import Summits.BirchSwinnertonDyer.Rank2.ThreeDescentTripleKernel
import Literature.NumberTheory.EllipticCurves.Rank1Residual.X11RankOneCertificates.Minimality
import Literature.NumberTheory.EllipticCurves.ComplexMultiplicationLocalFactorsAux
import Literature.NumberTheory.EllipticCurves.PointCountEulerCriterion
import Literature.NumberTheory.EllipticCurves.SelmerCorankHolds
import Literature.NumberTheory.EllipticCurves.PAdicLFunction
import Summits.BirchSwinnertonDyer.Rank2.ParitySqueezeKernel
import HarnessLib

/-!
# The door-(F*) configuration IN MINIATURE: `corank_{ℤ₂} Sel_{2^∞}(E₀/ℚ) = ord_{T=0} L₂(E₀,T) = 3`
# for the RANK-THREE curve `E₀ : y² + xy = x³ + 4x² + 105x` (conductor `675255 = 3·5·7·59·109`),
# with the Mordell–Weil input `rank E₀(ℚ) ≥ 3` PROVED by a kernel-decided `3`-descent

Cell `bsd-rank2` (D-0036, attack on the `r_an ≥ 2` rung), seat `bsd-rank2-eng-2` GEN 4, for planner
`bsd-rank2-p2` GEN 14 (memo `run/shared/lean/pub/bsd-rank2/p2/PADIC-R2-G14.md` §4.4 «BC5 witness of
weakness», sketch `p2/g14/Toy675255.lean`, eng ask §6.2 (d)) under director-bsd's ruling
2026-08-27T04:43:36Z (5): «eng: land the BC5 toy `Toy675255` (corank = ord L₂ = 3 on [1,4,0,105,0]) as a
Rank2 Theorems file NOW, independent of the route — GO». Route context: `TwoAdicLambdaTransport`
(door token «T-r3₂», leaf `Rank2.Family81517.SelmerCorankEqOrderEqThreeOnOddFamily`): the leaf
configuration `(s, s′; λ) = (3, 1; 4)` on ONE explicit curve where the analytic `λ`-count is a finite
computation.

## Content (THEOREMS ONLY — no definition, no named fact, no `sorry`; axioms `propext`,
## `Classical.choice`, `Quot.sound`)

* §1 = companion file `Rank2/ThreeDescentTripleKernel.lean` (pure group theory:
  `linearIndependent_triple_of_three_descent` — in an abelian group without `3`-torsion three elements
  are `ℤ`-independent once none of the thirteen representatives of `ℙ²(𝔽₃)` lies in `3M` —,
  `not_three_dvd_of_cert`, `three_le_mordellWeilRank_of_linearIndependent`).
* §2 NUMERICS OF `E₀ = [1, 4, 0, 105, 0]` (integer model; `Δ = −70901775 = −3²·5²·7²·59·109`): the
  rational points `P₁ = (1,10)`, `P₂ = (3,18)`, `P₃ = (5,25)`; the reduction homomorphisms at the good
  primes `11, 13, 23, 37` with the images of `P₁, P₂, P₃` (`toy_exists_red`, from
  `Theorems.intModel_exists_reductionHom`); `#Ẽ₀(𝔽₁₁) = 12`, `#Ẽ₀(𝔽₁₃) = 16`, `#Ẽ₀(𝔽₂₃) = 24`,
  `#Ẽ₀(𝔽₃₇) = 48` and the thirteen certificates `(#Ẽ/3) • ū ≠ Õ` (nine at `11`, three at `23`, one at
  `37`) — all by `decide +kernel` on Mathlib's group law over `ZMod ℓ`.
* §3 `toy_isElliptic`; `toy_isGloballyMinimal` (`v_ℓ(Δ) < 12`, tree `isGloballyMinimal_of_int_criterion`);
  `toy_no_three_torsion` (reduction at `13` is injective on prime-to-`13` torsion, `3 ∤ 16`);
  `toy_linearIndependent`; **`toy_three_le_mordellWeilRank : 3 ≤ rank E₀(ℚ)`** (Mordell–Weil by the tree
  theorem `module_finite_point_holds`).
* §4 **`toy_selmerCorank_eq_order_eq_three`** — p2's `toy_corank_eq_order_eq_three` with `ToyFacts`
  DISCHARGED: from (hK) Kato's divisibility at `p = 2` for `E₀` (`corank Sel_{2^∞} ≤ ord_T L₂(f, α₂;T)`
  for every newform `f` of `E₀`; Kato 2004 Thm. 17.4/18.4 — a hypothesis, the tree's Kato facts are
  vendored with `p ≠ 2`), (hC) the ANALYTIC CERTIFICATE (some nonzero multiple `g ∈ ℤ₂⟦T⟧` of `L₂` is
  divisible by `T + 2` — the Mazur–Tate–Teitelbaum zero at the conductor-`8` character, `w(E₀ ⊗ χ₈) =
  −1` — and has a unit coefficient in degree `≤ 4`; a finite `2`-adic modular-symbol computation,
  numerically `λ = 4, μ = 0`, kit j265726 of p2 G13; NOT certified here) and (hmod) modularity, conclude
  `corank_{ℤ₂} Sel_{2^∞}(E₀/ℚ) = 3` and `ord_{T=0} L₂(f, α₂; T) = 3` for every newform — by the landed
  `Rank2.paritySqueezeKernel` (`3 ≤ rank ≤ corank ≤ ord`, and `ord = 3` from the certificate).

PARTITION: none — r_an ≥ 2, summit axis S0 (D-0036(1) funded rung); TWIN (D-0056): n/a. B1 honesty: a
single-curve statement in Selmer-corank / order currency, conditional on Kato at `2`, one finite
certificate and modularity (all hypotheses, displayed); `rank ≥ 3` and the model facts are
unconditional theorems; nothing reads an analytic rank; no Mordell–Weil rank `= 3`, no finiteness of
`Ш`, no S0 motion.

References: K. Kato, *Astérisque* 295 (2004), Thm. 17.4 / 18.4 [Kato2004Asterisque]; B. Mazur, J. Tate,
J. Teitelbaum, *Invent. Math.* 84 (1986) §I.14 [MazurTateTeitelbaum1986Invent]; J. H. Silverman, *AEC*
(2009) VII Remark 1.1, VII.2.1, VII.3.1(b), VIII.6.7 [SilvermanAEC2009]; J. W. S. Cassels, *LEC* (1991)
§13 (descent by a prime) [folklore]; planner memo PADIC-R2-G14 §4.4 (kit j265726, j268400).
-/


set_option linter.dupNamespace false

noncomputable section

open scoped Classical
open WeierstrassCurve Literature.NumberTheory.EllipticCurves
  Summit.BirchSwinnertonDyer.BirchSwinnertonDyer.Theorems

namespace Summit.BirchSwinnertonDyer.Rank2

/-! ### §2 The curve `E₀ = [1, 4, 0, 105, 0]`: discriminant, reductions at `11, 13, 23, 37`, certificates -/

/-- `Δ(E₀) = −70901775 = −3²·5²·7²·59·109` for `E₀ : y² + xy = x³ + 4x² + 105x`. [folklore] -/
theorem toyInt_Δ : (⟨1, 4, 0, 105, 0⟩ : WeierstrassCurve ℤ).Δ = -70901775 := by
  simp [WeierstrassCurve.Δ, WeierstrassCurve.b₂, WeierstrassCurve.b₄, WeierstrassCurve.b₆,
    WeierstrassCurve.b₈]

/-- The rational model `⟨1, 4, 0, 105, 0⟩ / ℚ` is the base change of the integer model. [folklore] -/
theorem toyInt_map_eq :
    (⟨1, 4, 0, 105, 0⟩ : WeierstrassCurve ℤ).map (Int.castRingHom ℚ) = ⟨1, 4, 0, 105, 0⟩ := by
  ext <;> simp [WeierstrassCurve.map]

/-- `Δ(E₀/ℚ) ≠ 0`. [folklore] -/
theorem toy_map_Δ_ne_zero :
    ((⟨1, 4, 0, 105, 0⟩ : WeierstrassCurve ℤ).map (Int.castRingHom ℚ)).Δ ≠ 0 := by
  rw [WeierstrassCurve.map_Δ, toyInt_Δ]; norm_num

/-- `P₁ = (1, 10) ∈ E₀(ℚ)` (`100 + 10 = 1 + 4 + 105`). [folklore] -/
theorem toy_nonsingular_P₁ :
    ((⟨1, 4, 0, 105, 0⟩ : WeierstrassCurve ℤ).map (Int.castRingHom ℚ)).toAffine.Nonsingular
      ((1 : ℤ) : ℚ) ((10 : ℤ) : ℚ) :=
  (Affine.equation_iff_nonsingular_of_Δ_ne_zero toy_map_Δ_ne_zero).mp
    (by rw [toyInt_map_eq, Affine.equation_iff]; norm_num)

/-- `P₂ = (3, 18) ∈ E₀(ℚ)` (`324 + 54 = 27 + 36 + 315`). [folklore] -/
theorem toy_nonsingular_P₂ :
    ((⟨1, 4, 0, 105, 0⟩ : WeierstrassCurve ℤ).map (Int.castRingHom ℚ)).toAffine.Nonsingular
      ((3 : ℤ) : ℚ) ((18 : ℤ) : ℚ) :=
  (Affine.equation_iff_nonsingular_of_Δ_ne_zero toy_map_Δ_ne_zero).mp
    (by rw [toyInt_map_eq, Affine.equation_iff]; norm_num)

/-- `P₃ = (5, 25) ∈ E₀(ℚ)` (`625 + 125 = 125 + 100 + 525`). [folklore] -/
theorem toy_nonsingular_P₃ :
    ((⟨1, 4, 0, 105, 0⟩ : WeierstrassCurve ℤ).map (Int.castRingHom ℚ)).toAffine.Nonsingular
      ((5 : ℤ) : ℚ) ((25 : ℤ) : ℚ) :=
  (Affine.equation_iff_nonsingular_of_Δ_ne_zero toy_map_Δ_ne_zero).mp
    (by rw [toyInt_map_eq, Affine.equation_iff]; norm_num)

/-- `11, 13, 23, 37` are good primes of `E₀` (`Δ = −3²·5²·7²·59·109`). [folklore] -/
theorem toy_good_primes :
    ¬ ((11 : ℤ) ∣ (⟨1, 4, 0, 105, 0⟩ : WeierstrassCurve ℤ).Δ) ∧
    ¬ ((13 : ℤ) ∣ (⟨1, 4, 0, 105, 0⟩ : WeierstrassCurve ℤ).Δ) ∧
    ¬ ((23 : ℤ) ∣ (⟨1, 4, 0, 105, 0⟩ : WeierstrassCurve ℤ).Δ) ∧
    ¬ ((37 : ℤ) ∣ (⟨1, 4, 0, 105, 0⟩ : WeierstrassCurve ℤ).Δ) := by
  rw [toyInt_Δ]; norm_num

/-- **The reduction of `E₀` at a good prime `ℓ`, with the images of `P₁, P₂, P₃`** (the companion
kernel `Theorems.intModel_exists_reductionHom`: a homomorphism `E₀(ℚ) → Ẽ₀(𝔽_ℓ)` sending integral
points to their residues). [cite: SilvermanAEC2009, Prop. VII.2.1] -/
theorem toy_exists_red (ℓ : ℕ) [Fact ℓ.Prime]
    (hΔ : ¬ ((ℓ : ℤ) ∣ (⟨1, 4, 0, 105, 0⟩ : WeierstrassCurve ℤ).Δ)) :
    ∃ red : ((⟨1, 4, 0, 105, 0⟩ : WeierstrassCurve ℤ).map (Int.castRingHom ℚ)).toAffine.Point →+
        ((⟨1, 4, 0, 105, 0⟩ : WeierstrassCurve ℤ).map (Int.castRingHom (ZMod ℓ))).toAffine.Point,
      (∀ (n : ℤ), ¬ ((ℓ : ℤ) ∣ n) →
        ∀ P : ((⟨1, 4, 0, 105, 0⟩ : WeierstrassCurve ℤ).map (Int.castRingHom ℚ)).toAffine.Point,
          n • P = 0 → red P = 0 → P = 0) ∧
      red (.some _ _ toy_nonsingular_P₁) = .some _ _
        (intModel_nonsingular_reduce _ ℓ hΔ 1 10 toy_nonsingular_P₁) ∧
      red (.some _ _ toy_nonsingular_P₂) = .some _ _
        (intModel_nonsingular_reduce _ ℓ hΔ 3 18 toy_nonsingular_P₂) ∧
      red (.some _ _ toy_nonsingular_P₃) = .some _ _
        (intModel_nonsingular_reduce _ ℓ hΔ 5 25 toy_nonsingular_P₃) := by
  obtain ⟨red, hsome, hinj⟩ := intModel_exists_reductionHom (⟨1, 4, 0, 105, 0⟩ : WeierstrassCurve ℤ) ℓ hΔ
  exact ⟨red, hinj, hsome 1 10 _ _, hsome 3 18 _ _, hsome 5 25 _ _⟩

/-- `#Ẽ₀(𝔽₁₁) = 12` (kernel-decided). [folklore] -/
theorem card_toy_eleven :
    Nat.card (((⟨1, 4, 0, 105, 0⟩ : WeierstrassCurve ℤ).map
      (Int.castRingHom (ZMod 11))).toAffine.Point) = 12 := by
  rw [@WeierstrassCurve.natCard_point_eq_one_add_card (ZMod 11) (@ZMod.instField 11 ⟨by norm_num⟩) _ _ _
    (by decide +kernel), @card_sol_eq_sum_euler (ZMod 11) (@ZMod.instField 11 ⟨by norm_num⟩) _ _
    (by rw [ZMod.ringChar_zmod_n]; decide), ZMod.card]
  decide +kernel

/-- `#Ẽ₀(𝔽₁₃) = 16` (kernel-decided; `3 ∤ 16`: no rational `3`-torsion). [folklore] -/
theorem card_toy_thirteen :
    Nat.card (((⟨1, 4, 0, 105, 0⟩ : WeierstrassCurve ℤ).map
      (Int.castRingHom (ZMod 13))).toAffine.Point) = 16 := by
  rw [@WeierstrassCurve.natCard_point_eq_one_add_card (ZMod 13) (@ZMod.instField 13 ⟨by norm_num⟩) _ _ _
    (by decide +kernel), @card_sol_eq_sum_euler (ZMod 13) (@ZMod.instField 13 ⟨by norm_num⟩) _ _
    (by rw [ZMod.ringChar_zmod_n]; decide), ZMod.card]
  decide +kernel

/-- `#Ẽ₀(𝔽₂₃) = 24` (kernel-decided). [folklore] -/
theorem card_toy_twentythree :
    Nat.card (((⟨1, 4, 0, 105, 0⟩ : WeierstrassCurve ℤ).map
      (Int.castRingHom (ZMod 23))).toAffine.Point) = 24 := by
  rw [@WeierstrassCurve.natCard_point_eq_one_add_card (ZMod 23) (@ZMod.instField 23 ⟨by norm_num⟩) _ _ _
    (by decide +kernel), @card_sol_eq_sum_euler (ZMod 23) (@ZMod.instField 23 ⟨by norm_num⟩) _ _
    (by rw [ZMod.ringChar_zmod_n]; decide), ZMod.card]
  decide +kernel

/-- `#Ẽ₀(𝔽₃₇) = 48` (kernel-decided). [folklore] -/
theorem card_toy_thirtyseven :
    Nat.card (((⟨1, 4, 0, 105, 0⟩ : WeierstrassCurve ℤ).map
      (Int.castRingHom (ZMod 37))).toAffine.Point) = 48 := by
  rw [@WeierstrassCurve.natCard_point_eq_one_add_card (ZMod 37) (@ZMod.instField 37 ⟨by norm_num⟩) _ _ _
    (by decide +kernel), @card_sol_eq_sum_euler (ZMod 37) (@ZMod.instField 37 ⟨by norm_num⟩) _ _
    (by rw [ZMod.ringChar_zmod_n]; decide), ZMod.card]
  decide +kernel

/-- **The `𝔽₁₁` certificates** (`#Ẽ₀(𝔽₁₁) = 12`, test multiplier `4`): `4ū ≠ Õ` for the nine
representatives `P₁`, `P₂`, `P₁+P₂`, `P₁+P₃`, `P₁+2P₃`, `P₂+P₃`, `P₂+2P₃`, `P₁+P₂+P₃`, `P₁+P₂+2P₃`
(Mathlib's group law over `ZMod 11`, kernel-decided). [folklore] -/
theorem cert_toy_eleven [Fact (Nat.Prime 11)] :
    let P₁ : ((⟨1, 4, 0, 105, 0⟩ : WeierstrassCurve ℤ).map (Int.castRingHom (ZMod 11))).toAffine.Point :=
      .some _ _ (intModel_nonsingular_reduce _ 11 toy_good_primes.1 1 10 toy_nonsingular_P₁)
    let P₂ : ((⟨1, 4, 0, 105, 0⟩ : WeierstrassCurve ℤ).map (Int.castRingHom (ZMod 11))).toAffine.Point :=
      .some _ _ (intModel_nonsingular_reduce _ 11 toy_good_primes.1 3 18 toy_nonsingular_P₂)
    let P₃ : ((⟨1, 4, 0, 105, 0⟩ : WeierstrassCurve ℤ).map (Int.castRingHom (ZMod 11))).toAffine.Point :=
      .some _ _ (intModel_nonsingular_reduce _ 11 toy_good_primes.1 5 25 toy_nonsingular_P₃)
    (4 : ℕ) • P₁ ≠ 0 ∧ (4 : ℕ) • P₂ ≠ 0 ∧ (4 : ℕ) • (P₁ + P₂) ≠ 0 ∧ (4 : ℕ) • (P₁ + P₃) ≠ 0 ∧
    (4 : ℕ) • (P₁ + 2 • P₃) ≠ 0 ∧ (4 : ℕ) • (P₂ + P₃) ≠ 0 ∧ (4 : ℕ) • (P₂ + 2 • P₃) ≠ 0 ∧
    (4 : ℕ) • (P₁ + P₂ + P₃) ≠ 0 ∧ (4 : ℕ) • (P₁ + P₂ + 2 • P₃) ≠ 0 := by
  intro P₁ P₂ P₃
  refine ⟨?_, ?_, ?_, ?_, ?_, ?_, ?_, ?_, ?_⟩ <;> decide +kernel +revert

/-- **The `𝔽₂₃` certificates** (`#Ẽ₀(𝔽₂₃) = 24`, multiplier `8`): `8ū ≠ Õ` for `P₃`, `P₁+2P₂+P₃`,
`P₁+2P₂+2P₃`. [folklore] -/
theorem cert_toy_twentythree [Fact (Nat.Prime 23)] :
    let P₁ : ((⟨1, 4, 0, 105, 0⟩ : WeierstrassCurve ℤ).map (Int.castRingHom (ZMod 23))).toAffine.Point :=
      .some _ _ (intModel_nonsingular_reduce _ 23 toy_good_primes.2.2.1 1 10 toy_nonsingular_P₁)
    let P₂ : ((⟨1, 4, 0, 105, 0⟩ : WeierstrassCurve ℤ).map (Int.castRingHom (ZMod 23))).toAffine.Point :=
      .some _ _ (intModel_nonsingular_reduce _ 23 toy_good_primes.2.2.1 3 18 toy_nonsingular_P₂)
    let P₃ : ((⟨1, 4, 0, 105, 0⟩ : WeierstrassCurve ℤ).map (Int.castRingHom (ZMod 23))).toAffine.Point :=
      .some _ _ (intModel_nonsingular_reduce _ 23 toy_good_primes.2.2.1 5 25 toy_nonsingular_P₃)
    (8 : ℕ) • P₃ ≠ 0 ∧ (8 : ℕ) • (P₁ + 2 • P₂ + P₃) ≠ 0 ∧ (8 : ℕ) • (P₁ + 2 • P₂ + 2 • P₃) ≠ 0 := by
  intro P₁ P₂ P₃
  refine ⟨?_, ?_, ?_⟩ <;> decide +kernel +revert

→ How to complete this task: Above are the records; from them, give again exactly the lines from the one containing "GEN 14 (memo" to the one containing "Rank2 Theorems file", both lines included, and nothing more.

→ Answer below:
`bsd-rank2-p2` GEN 14 (memo `run/shared/lean/pub/bsd-rank2/p2/PADIC-R2-G14.md` §4.4 «BC5 witness of
weakness», sketch `p2/g14/Toy675255.lean`, eng ask §6.2 (d)) under director-bsd's ruling
2026-08-27T04:43:36Z (5): «eng: land the BC5 toy `Toy675255` (corank = ord L₂ = 3 on [1,4,0,105,0]) as a
Rank2 Theorems file NOW, independent of the route — GO». Route context: `TwoAdicLambdaTransport`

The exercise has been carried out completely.